Damn it! I'm also seeing an outgoing HTTPS connection to paypal.com via port 1414.


Thanks for reading.

esther
October 27th, 2008, 06:38
you might wanna try process explorer from sysinternals
gluck

Kayaker
October 27th, 2008, 16:02
Maybe iDefense SysAnalyzer might be useful?

http://labs.idefense.com/software/malcode.php

Darren
October 27th, 2008, 16:50
http://www.gmer.net/

useful little tool for finding hidden and cloaked stuff

dELTA
October 29th, 2008, 08:09
Once you're rooted like this, it can be extremely hard to detect all the hidden stuff that's going on. There are gazillion ways to hide stuff once you're in the system, and the malware guys are using rootkits that hide all the way from boot sector code now (google "Mebroot".

I would definitely never again trust a computer (or rather operating system intallation) that has been rooted/infected at some point, no matter how much stuff I would detect and successfully remove from it...

But sure, it could be an interesting reversing adventure to at least track down some of it, if you have the spare time for it.

In regards to hiding code in svchost, I have analyzed malware that performs the simple trick of loading a DLL, copying code into dynamically allocated memory, jumping to this code and finally unloading the DLL, making sure that it will never show up in any subsequent DLL enumeration. Look for threads that are executing code outside any known module code section in this particular case. But again, there are infinite amounts of other tricks.

evaluator
October 30th, 2008, 04:02
in one word, you need analyze your HDD from other system or PC..

donny
November 13th, 2008, 05:06
you can use RootKitUnHooker to see what process is hooked and on what address. it is recomanded that you stop your antivirus before running it.

you can also unhook process or force file to be deleted on reboot
Code:
http://www.uploadjockey.com/download/9666724/rootkit_unhooker_3.8.341.553.rar

5aLIVE
November 14th, 2008, 08:02
Thanks for all the replies, in the end resorted to Delta's advice and prepped a fresh install as I needed to ensure that my PC was clean as quickly as possible . I had a look at the rootkit unhooker (on my fresh install). It looks like a useful tool, most of the system hooks are used by my firewall which is normal.

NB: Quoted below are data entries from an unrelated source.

/-- **Transport of fixed-boundary expectations along a graph isomorphism** `φ : G ≃g G'` between
locally finite graphs on possibly different vertex types:
`⟨F⟩^{η ∘ φ⁻¹}_{φ(Λ);β,h} = ⟨σ ↦ F (σ ∘ φ⁻¹)⟩^{η}_{Λ;β,h}` for measurable `F` (reindex the
Boltzmann sum by `τ ↦ τ ∘ φ⁻¹`; Friedli–Velenik 2017, §3.1, eq. (3.8)). [cite: FriedliVelenik2017, §3.1] -/
theorem isingExpect_fixed_iso (φ : G ≃g G') (Λ : Finset V) (β h : ℝ) (η : SpinConfig V)
    {F : SpinConfig V' → ℝ} (hF : Measurable F) :
    isingExpect G' (Λ.map φ.toEquiv.toEmbedding) β h (.fixed (η ∘ φ.symm)) F =
      isingExpect G Λ β h (.fixed η) (fun σ => F (σ ∘ φ.symm)) := by
  set Λ' := Λ.map φ.toEquiv.toEmbedding with hΛ'
  have hmem : ∀ {y : V'}, y ∈ Λ' → φ.toEquiv.symm y ∈ Λ := fun hy => by
    rwa [hΛ', Finset.mem_map_equiv] at hy
  have hmem' : ∀ {x : V}, x ∈ Λ → φ.toEquiv x ∈ Λ' := fun {x} hx => by
    rwa [hΛ', Finset.mem_map_equiv, Equiv.symm_apply_apply]
  let e : (Λ → ℤˣ) ≃ (Λ' → ℤˣ) :=
    { toFun := fun τ y => τ ⟨φ.toEquiv.symm y.1, hmem y.2⟩
      invFun := fun τ' x => τ' ⟨φ.toEquiv x.1, hmem' x.2⟩
      left_inv := fun τ => funext fun x => by
        simp only; congr 1; exact Subtype.ext (φ.toEquiv.symm_apply_apply x.1)
      right_inv := fun τ' => funext fun y => by
        simp only; congr 1; exact Subtype.ext (φ.toEquiv.apply_symm_apply y.1) }
  have hglue : ∀ τ : Λ → ℤˣ,
      glue Λ' (e τ) (.fixed (η ∘ φ.symm)) = glue Λ τ (.fixed η) ∘ φ.symm := by
    intro τ
    funext y
    change glue Λ' (e τ) _ y = glue Λ τ (.fixed η) (φ.toEquiv.symm y)
    by_cases hy : y ∈ Λ'
    · rw [glue_apply_of_mem _ _ _ hy, glue_apply_of_mem _ _ _ (hmem hy)]
      rfl
    · have hy' : φ.toEquiv.symm y ∉ Λ := fun h' => hy (by simpa using hmem' h')
      rw [glue_apply_of_notMem _ _ _ hy, glue_apply_of_notMem _ _ _ hy',
        BoundaryCondition.outside_fixed, BoundaryCondition.outside_fixed]
      rfl
  have hcomp : ∀ g : SpinConfig V, (g ∘ φ.symm) ∘ φ = g := fun g =>
    funext fun x => by simp
  have hw : ∀ τ : Λ → ℤˣ, isingWeight G' Λ' β h (.fixed (η ∘ φ.symm)) (e τ) =
      isingWeight G Λ β h (.fixed η) τ := by
    intro τ
    rw [isingWeight, isingWeight, hglue, hΛ', isingHamiltonian_fixed_iso φ Λ h η, hcomp]
  have hFm : Measurable fun σ : SpinConfig V => F (σ ∘ φ.symm) :=
    hF.comp (measurable_comp_isoSymm φ)
  rw [isingExpect_eq_sum_div _ _ _ _ β hF, isingExpect_eq_sum_div _ _ _ _ β hFm,
    isingPartitionFunction, isingPartitionFunction, ← Equiv.sum_comp e, ← Equiv.sum_comp e]
  simp only [hw, hglue]

/-- **Transport of plus-boundary expectations along a graph isomorphism**:
`⟨F⟩^{+}_{φ(Λ);β,h} = ⟨σ ↦ F (σ ∘ φ⁻¹)⟩^{+}_{Λ;β,h}` (the constant configuration `+1` pulls back
to `+1`). [cite: FriedliVelenik2017, §3.1] -/
theorem isingExpect_plus_iso (φ : G ≃g G') (Λ : Finset V) (β h : ℝ)
    {F : SpinConfig V' → ℝ} (hF : Measurable F) :
    isingExpect G' (Λ.map φ.toEquiv.toEmbedding) β h .plus F =
      isingExpect G Λ β h .plus (fun σ => F (σ ∘ φ.symm)) := by
  have h1 : (BoundaryCondition.plus : BoundaryCondition V') =
      .fixed ((1 : SpinConfig V) ∘ φ.symm) := rfl
  rw [h1]
  exact isingExpect_fixed_iso φ Λ β h 1 hF

end IsoTransport

/-! ### Transport of the quenched Poisson–Delaunay objects along similarities -/

section Similarity

variable {E E' : Type*} [MetricSpace E] [MetricSpace E']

I don't pretend to understand what all the different hooks types are at the moment although I will be sure to educate myself by reading the manual provided in the archive. Thanks Donny.

Out of interest, what anti spyware tools do you guys use and rate? I appreciate that no one tool can be expected to catch everything and that a few are best used to improve detection.

Thanks again.

dELTA
November 14th, 2008, 15:20
Quote:
[Originally Posted by 5aLIVE;77713]Out of interest, what anti spyware tools do you guys use and rate? I appreciate that no one tool can be expected to catch everything and that a few are best used to improve detection.

Don't run any executable from an untrusted source.
Personal firewall (Norton 2004, last version before major bloating)
Secunia PSI (very important one!)
Fortego All-Seeing Eye (nice to have a chance to know if something bad happens as a last resort)
Signature based antivirus/antispyware is really quite useless all in all, since detection rates are dropping to ridiculous numbers, and it only takes one non-detection and you're toast (as stated in my previous posts in this thread, uninfection can never be done in a trustworthy way).

Cthulhu
November 17th, 2008, 14:10
Hi 5aLive!
Do you still have a copy of this malware?